THAT SPRING I was continuously aware that if the accident had not occurred, Birju would be graduating from college, that he would be applying to medical schools. The awareness was like a physical sensitivity, like when your back is hurting and you are careful all the time how you take a step.

Mrs. Sethi had been one of my mother’s best friends. She had abandoned us. After my father’s drinking became known, she had stopped talking to my mother, stopped visiting us or calling or returning my mother’s phone calls. A part of me recognized that this made sense. Why spend time with strange, troubled, embarrassing people? Why seek problems? But the very fact that this made sense made my embarrassment worse.

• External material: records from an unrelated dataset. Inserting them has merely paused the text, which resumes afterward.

import Summits.CriticalPhenomena.PercolationContinuityZ3.Theorems.PercNearOneGluingNoHeavyLowerTailSahiTopSliceDominance

/-!
# `NoHeavyLowerTail` (crux stmt-CriticalPhenomena-4575), Sahi programme: **top-slice dominance restricted to UPPER-STEP triples (COMB-M⁺,
# any factor below the cylinder value 6; in particular the sharp conjecture `2·S ≥ 7·S(top)`) already implies Kahn's Conjecture 5**

Support file (seat `prim-ineq-gen-4`, generation 12; `--supports stmt-CriticalPhenomena-4575`).  Pure proofs, no definitions, no `sorry`,
standard axioms.  Vocabulary of `…SahiGridPattern` / `…SahiTopSliceDominance` (`Pd`, `sStarD`, `PatternPos`, `liftSet`, `KahnConjecture`).

THE MATHEMATICS.  After generation 12 the single remaining graded statement of the cube/pattern line is COMB-M⁺: top-slice dominance for
UPPER-STEP triples only (up-sets `A, B, C ⊆ [3]^{d+1}` whose level-`1` and level-`2` slices along the last axis coincide; cube: `c₂ ≥ λ·c₃`),
conjecturally with the sharp factor `λ = 7/4`, i.e. `2·sStarD A B C ≥ 7·sStarD A₂ B₂ C₂` (memo
`run/shared/lean/prim/prim-ineq-gen-4/FINDING-STEP-TRANSFER-g12.md`, conjecture (C¼); exhaustive for `d+1 ≤ 5`, no drift at `6, 7, 8`).  The tree's
reduction `kahnConjecture_of_forall_weakTopSlice` asks for dominance on ALL triples; but the cylinders `liftSet A` it actually uses ARE
upper-step, so the restricted hypothesis suffices:
* `ind_liftSet_snoc`, `liftSet_upperStep` — cylinders are upper-step (all three slices equal);
* `patternPos_of_upperStepDominance_succ`: if `p·sStarD(top slices) ≤ q·sStarD A B C` for all upper-step up-set triples of `[3]^{d+1}`, with
  integers `p < 6q`, then `PatternPos d`;
* `patternPos_of_forall_upperStepDominance`, `kahnConjecture_of_forall_upperStepDominance`, and the two named instances
  `kahnConjecture_of_forall_combMplus` (`(p,q) = (2,1)`: COMB-M⁺, `c₂ ≥ c₃`) and `kahnConjecture_of_forall_sharpCombMplus` (`(7,2)`: (C¼), `4c₂ ≥ 7c₃`).
Nothing here asserts the hypotheses. [this work]
-/

namespace Summit.CriticalPhenomena.PercolationContinuityZ3.Theorems.SahiGridPattern

open Finset SahiGrid3
open scoped BigOperators

variable {d : ℕ}

/-- The indicator of a cylinder at a `snoc` point only sees the initial part. [this work] -/
theorem ind_liftSet_snoc (A : Finset (Pd d)) (q : Pd d) (i : Fin 3) :
    ind (liftSet A) (Fin.snoc q i : Pd (d + 1)) = ind A q := by
  rw [ind_liftSet, Fin.init_snoc]

/-- Cylinders are upper-step (indeed all three slices agree): levels `1` and `2` of the last axis have the same slice. [this work] -/
theorem liftSet_upperStep (A : Finset (Pd d)) (q : Pd d) :
    ind (liftSet A) (Fin.snoc q 1 : Pd (d + 1)) = ind (liftSet A) (Fin.snoc q 2 : Pd (d + 1)) := by
  rw [ind_liftSet_snoc, ind_liftSet_snoc]

/-- **Upper-step top-slice dominance one dimension up gives the pattern inequality.**  If for integers `p < 6q` every
UPPER-STEP triple of up-sets `A, B, C ⊆ [3]^{d+1}` satisfies `p·sStarD A₂ B₂ C₂ ≤ q·sStarD A B C`, then `PatternPos d`
(apply it to the cylinders over `A, B, C`: `(6q − p)·sStarD A B C ≥ 0`). [this work] -/
theorem patternPos_of_upperStepDominance_succ {p q : ℤ} (hpq : p < 6 * q)
    (h : ∀ A B C : Finset (Pd (d + 1)), IsUpperSet (A : Set (Pd (d + 1))) → IsUpperSet (B : Set (Pd (d + 1))) →
      IsUpperSet (C : Set (Pd (d + 1))) →
      (∀ x : Pd d, ind A (Fin.snoc x 1 : Pd (d + 1)) = ind A (Fin.snoc x 2 : Pd (d + 1))) →
      (∀ x : Pd d, ind B (Fin.snoc x 1 : Pd (d + 1)) = ind B (Fin.snoc x 2 : Pd (d + 1))) →
      (∀ x : Pd d, ind C (Fin.snoc x 1 : Pd (d + 1)) = ind C (Fin.snoc x 2 : Pd (d + 1))) →
      p * sStarD (univ.filter fun x : Pd d => (Fin.snoc x 2 : Pd (d + 1)) ∈ A)
            (univ.filter fun x : Pd d => (Fin.snoc x 2 : Pd (d + 1)) ∈ B)
            (univ.filter fun x : Pd d => (Fin.snoc x 2 : Pd (d + 1)) ∈ C) ≤ q * sStarD A B C) :
    PatternPos d := by
  intro A B C hA hB hC
  have h6 := h (liftSet A) (liftSet B) (liftSet C) (isUpperSet_liftSet hA) (isUpperSet_liftSet hB) (isUpperSet_liftSet hC)
    (liftSet_upperStep A) (liftSet_upperStep B) (liftSet_upperStep C)
  rw [filter_snoc_two_mem_liftSet, filter_snoc_two_mem_liftSet, filter_snoc_two_mem_liftSet, sStarD_liftSet] at h6
  nlinarith

/-- **Upper-step dominance in every dimension (any integers `p_d < 6 q_d`) gives the pattern inequalities in every dimension.** [this work] -/
theorem patternPos_of_forall_upperStepDominance (p q : ℕ → ℤ) (hpq : ∀ d, p d < 6 * q d)
    (h : ∀ (d : ℕ) (A B C : Finset (Pd (d + 1))), IsUpperSet (A : Set (Pd (d + 1))) → IsUpperSet (B : Set (Pd (d + 1))) →
      IsUpperSet (C : Set (Pd (d + 1))) →
      (∀ x : Pd d, ind A (Fin.snoc x 1 : Pd (d + 1)) = ind A (Fin.snoc x 2 : Pd (d + 1))) →
      (∀ x : Pd d, ind B (Fin.snoc x 1 : Pd (d + 1)) = ind B (Fin.snoc x 2 : Pd (d + 1))) →
      (∀ x : Pd d, ind C (Fin.snoc x 1 : Pd (d + 1)) = ind C (Fin.snoc x 2 : Pd (d + 1))) →
      p d * sStarD (univ.filter fun x : Pd d => (Fin.snoc x 2 : Pd (d + 1)) ∈ A)
              (univ.filter fun x : Pd d => (Fin.snoc x 2 : Pd (d + 1)) ∈ B)
              (univ.filter fun x : Pd d => (Fin.snoc x 2 : Pd (d + 1)) ∈ C) ≤ q d * sStarD A B C)
    (d : ℕ) : PatternPos d :=
  patternPos_of_upperStepDominance_succ (hpq d) (h d)

/-- **Upper-step top-slice dominance in every dimension implies Kahn's Conjecture 5.** [this work] -/
theorem kahnConjecture_of_forall_upperStepDominance (p q : ℕ → ℤ) (hpq : ∀ d, p d < 6 * q d)
    (h : ∀ (d : ℕ) (A B C : Finset (Pd (d + 1))), IsUpperSet (A : Set (Pd (d + 1))) → IsUpperSet (B : Set (Pd (d + 1))) →
      IsUpperSet (C : Set (Pd (d + 1))) →
      (∀ x : Pd d, ind A (Fin.snoc x 1 : Pd (d + 1)) = ind A (Fin.snoc x 2 : Pd (d + 1))) →
      (∀ x : Pd d, ind B (Fin.snoc x 1 : Pd (d + 1)) = ind B (Fin.snoc x 2 : Pd (d + 1))) →
      (∀ x : Pd d, ind C (Fin.snoc x 1 : Pd (d + 1)) = ind C (Fin.snoc x 2 : Pd (d + 1))) →
      p d * sStarD (univ.filter fun x : Pd d => (Fin.snoc x 2 : Pd (d + 1)) ∈ A)
              (univ.filter fun x : Pd d => (Fin.snoc x 2 : Pd (d + 1)) ∈ B)
              (univ.filter fun x : Pd d => (Fin.snoc x 2 : Pd (d + 1)) ∈ C) ≤ q d * sStarD A B C) :
    KahnConjecture :=
  kahnConjecture_of_forall_patternPos (patternPos_of_forall_upperStepDominance p q hpq h)

/-- **COMB-M⁺ in every dimension implies Kahn's Conjecture 5**: factor-2 top-slice dominance `2·sStarD A₂ B₂ C₂ ≤ sStarD A B C` for all
UPPER-STEP up-set triples of every `[3]^{d+1}` (cube: `c₂ ≥ c₃` along every axis at every profile). [this work] -/
theorem kahnConjecture_of_forall_combMplus
    (h : ∀ (d : ℕ) (A B C : Finset (Pd (d + 1))), IsUpperSet (A : Set (Pd (d + 1))) → IsUpperSet (B : Set (Pd (d + 1))) →
      IsUpperSet (C : Set (Pd (d + 1))) →
      (∀ x : Pd d, ind A (Fin.snoc x 1 : Pd (d + 1)) = ind A (Fin.snoc x 2 : Pd (d + 1))) →
      (∀ x : Pd d, ind B (Fin.snoc x 1 : Pd (d + 1)) = ind B (Fin.snoc x 2 : Pd (d + 1))) →
      (∀ x : Pd d, ind C (Fin.snoc x 1 : Pd (d + 1)) = ind C (Fin.snoc x 2 : Pd (d + 1))) →
      2 * sStarD (univ.filter fun x : Pd d => (Fin.snoc x 2 : Pd (d + 1)) ∈ A)
            (univ.filter fun x : Pd d => (Fin.snoc x 2 : Pd (d + 1)) ∈ B)
            (univ.filter fun x : Pd d => (Fin.snoc x 2 : Pd (d + 1)) ∈ C) ≤ 1 * sStarD A B C) :
    KahnConjecture :=
  kahnConjecture_of_forall_upperStepDominance (fun _ => 2) (fun _ => 1) (fun _ => by norm_num) h

/-- **The sharp conjecture (C¼) in every dimension implies Kahn's Conjecture 5**: `7·sStarD A₂ B₂ C₂ ≤ 2·sStarD A B C` for all UPPER-STEP
up-set triples of every `[3]^{d+1}` (cube: `4c₂ ≥ 7c₃`; tight at `d+1 = 5`). [this work] -/
theorem kahnConjecture_of_forall_sharpCombMplus
    (h : ∀ (d : ℕ) (A B C : Finset (Pd (d + 1))), IsUpperSet (A : Set (Pd (d + 1))) → IsUpperSet (B : Set (Pd (d + 1))) →
      IsUpperSet (C : Set (Pd (d + 1))) →
      (∀ x : Pd d, ind A (Fin.snoc x 1 : Pd (d + 1)) = ind A (Fin.snoc x 2 : Pd (d + 1))) →
      (∀ x : Pd d, ind B (Fin.snoc x 1 : Pd (d + 1)) = ind B (Fin.snoc x 2 : Pd (d + 1))) →
      (∀ x : Pd d, ind C (Fin.snoc x 1 : Pd (d + 1)) = ind C (Fin.snoc x 2 : Pd (d + 1))) →
      7 * sStarD (univ.filter fun x : Pd d => (Fin.snoc x 2 : Pd (d + 1)) ∈ A)
            (univ.filter fun x : Pd d => (Fin.snoc x 2 : Pd (d + 1)) ∈ B)
            (univ.filter fun x : Pd d => (Fin.snoc x 2 : Pd (d + 1)) ∈ C) ≤ 2 * sStarD A B C) :
    KahnConjecture :=
  kahnConjecture_of_forall_upperStepDominance (fun _ => 7) (fun _ => 2) (fun _ => by norm_num) h

end Summit.CriticalPhenomena.PercolationContinuityZ3.Theorems.SahiGridPattern
import Summits.QuantumAdvantage.QuantumAdvantage.Theorems.SymplecticPurityGraphStateSpectrum
import Summits.QuantumAdvantage.QuantumAdvantage.Theorems.SymplecticPurityDlogGraphFlatOrbitFibre
import Summits.QuantumAdvantage.QuantumAdvantage.Theorems.SymplecticPurityDlogGraphFlatSignedRepGuard
import Summits.QuantumAdvantage.QuantumAdvantage.Theorems.SymplecticPurityDlogGraphFlatWalshRange
import Summits.QuantumAdvantage.QuantumAdvantage.Theorems.SymplecticPurityDlogGraphFlatCongCount
import Summits.QuantumAdvantage.QuantumAdvantage.Theorems.SymplecticPurityDlogGraphFlatFlankA
import Summits.QuantumAdvantage.QuantumAdvantage.Theorems.SymplecticPurityDlogGraphFlatFlank
import Summits.QuantumAdvantage.QuantumAdvantage.Theorems.SymplecticPurityDlogGraphFlatBandA
import Summits.QuantumAdvantage.QuantumAdvantage.Theorems.SymplecticPurityDlogGraphFlatBandB
import Summits.QuantumAdvantage.QuantumAdvantage.Theorems.SymplecticPurityDlogGraphFlatHolderWeak
import Summits.QuantumAdvantage.QuantumAdvantage.Theorems.SymplecticPurityDlogGraphFlatFDMReduce
import Literature.Combinatorics.Additive.SumProductFp
import Summits.QuantumAdvantage.QuantumAdvantage.Theorems.SymplecticPurityDlogGraphFlatPopularDiff
import Summits.QuantumAdvantage.QuantumAdvantage.Theorems.SymplecticPurityDlogGraphFlatSpreadOfPD
import Mathlib
import HarnessLib
import Summits.Ventures.LatticeQCDFlow.Exactness.WilsonUniformJitterHMC
import Summits.Ventures.LatticeQCDFlow.Scoring.ChainEDFBandMinorised
import Summits.Ventures.LatticeQCDFlow.Scoring.BatchMeansConsistencyRate
import Summits.Ventures.LatticeQCDFlow.Scoring.BatchMeansStrongConsistency

/-!
# Finite-sample guarantees of a run of the engine's jittered `SU(N)` HMC AS RUN (uniform `tau_jitter` law) from EVERY start: Hoeffding tails, uniform EDF bands, bracketed quantiles, and the quality of the batch-means error bar — whenever `τ(1 − j) < τ₀`

HONEST FRAMING: exact (Metropolis-corrected) sampling algorithms for lattice gauge theory;
figures of merit are autocorrelation/cost numbers at stated couplings and volumes; no
continuum-physics claim.

Venture `LatticeQCDFlow` (cell pub-lqcd), topic `Exactness`, FANOUT row 9 (eng-latcore, GEN-24; the engine
`latflow.core.hmc.HMC(f, β, 'leapfrog').trajectory(τ, nstep, tau_jitter = j)` — trajectory length `τ(1 + j(2u − 1))`,
`u ∼ U(0,1)`, `nstep` fixed — alone and inside `updates.composite_sweep(f, β, 'hmc', n_or)`).  NEW WORK of the cell over
GEN-24's `WilsonUniformJitterHMC.lean` (`uniformJitterLaw`, `wilson_uniformJitterHMC_invariant`,
`wilson_uniformJitterHMC_certificate`, `wilson_uniformJitterHMC_exactStep_certificate`) and the generic theorems of row 8 (`Scoring/ChainEDFBandMinorised`: `chain_abs_tail_le_exp_of_nHit_minorised`, `minorised_measureReal_exists_edf_dev_ge_le`, `…_quantile_unbracketed_le`; `Scoring/BatchMeansConsistencyRate`, `Scoring/BatchMeansStrongConsistency`: `chain_batchMeans_sigmaHat_mse_le_rate_of_nHit`, `…_ae_tendsto_of_nHit`); the atom versions are GEN-23's `EngineFiniteSampleBands.lean` and `EngineBatchMeansQuality.lean`.  Nothing is cited as a fact;
no number is claimed.

THE DIFFERENCE FROM GEN-23 (whose statements these repeat word for word for the jittered chain): the hypothesis is no
longer an ATOM `l₀` of the jitter law with a short trajectory (constant carrying `η{l₀}` — `2⁻⁵³` for the code's
uniform; none at all for the idealised law) but the engine's parameters as run: `nstep ≥ 1`, production length `τ > 0`,
jitter `0 < j ≤ 1` with `τ(1 − j) < τ₀`; `j = 1` qualifies at EVERY `τ`.

## Content (`K = wilsonJitterHMCL N d L β nstep (uniformJitterLaw τ j)`, `π = wilsonMeasure (β/N)`; every theorem:
## `∃ τ₀ > 0` on `N, d, L, β` only, then for EVERY `nstep ≥ 1`, `τ > 0`, `0 < j ≤ 1` with `τ(1 − j) < τ₀`)

* FINITE-`N` BANDS (no burn-in assumption, the certificate's `(m, ε′)`): **`wilson_uniformJitterHMC_timeAverage_tail_le`**
  (Hoeffding tail of time averages), **`wilson_uniformJitterHMC_edf_band`** (uniform EDF band of any real observable),
  **`wilson_uniformJitterHMC_quantiles_bracketed`** (all sample quantiles bracketed),
  **`wilson_uniformJitterHMC_exactStep_timeAverage_tail_le`**, **`wilson_uniformJitterHMC_exactStep_edf_band`** (+ ANY exact step).
* QUALITY OF THE BATCH-MEANS ERROR BAR `σ̂²_BM = ab·SE²_BM`: **`wilson_uniformJitterHMC_batchMeans_mse_le_rate`** (MSE
  `≤ K/a + K''/b²` from every start), **`wilson_uniformJitterHMC_batchMeans_ae_tendsto`** (strong consistency along
  `Σ1/a_n, Σ1/b_n² < ∞`), **`wilson_uniformJitterHMC_exactStep_batchMeans_{mse_le_rate, ae_tendsto}`**.

NOT CLAIMED: any value of `τ₀` or of the constants; anything when `τ(1 − j) ≥ τ₀`; rates beyond those stated;
unbounded observables; OMF words; floating point.
-/

noncomputable section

Once I got into Princeton, people phoned and asked my mother to bring me to their homes. One of the ones who did this was Mrs. Sethi. She invited us to her house for dinner.

“Hello, sly one,” she said, opening the door when we arrived. Because her husband was a dentist and they were prosperous, she could be a little more American than most people and she was wearing white pants and a blue silk blouse. I saw her and thought, Now you’re not ashamed to acknowledge us .

Dinner was in a room that had an oval wooden table and cupboards with crockery along the walls. There was a chandelier above the table. My mother and I sat on one side of the table and Mr. and Mrs. Sethi on the other. Mr. Sethi was seated opposite my mother. He began the meal by saying, “Thank you for coming. We know it is difficult to leave Birju. We are flattered.”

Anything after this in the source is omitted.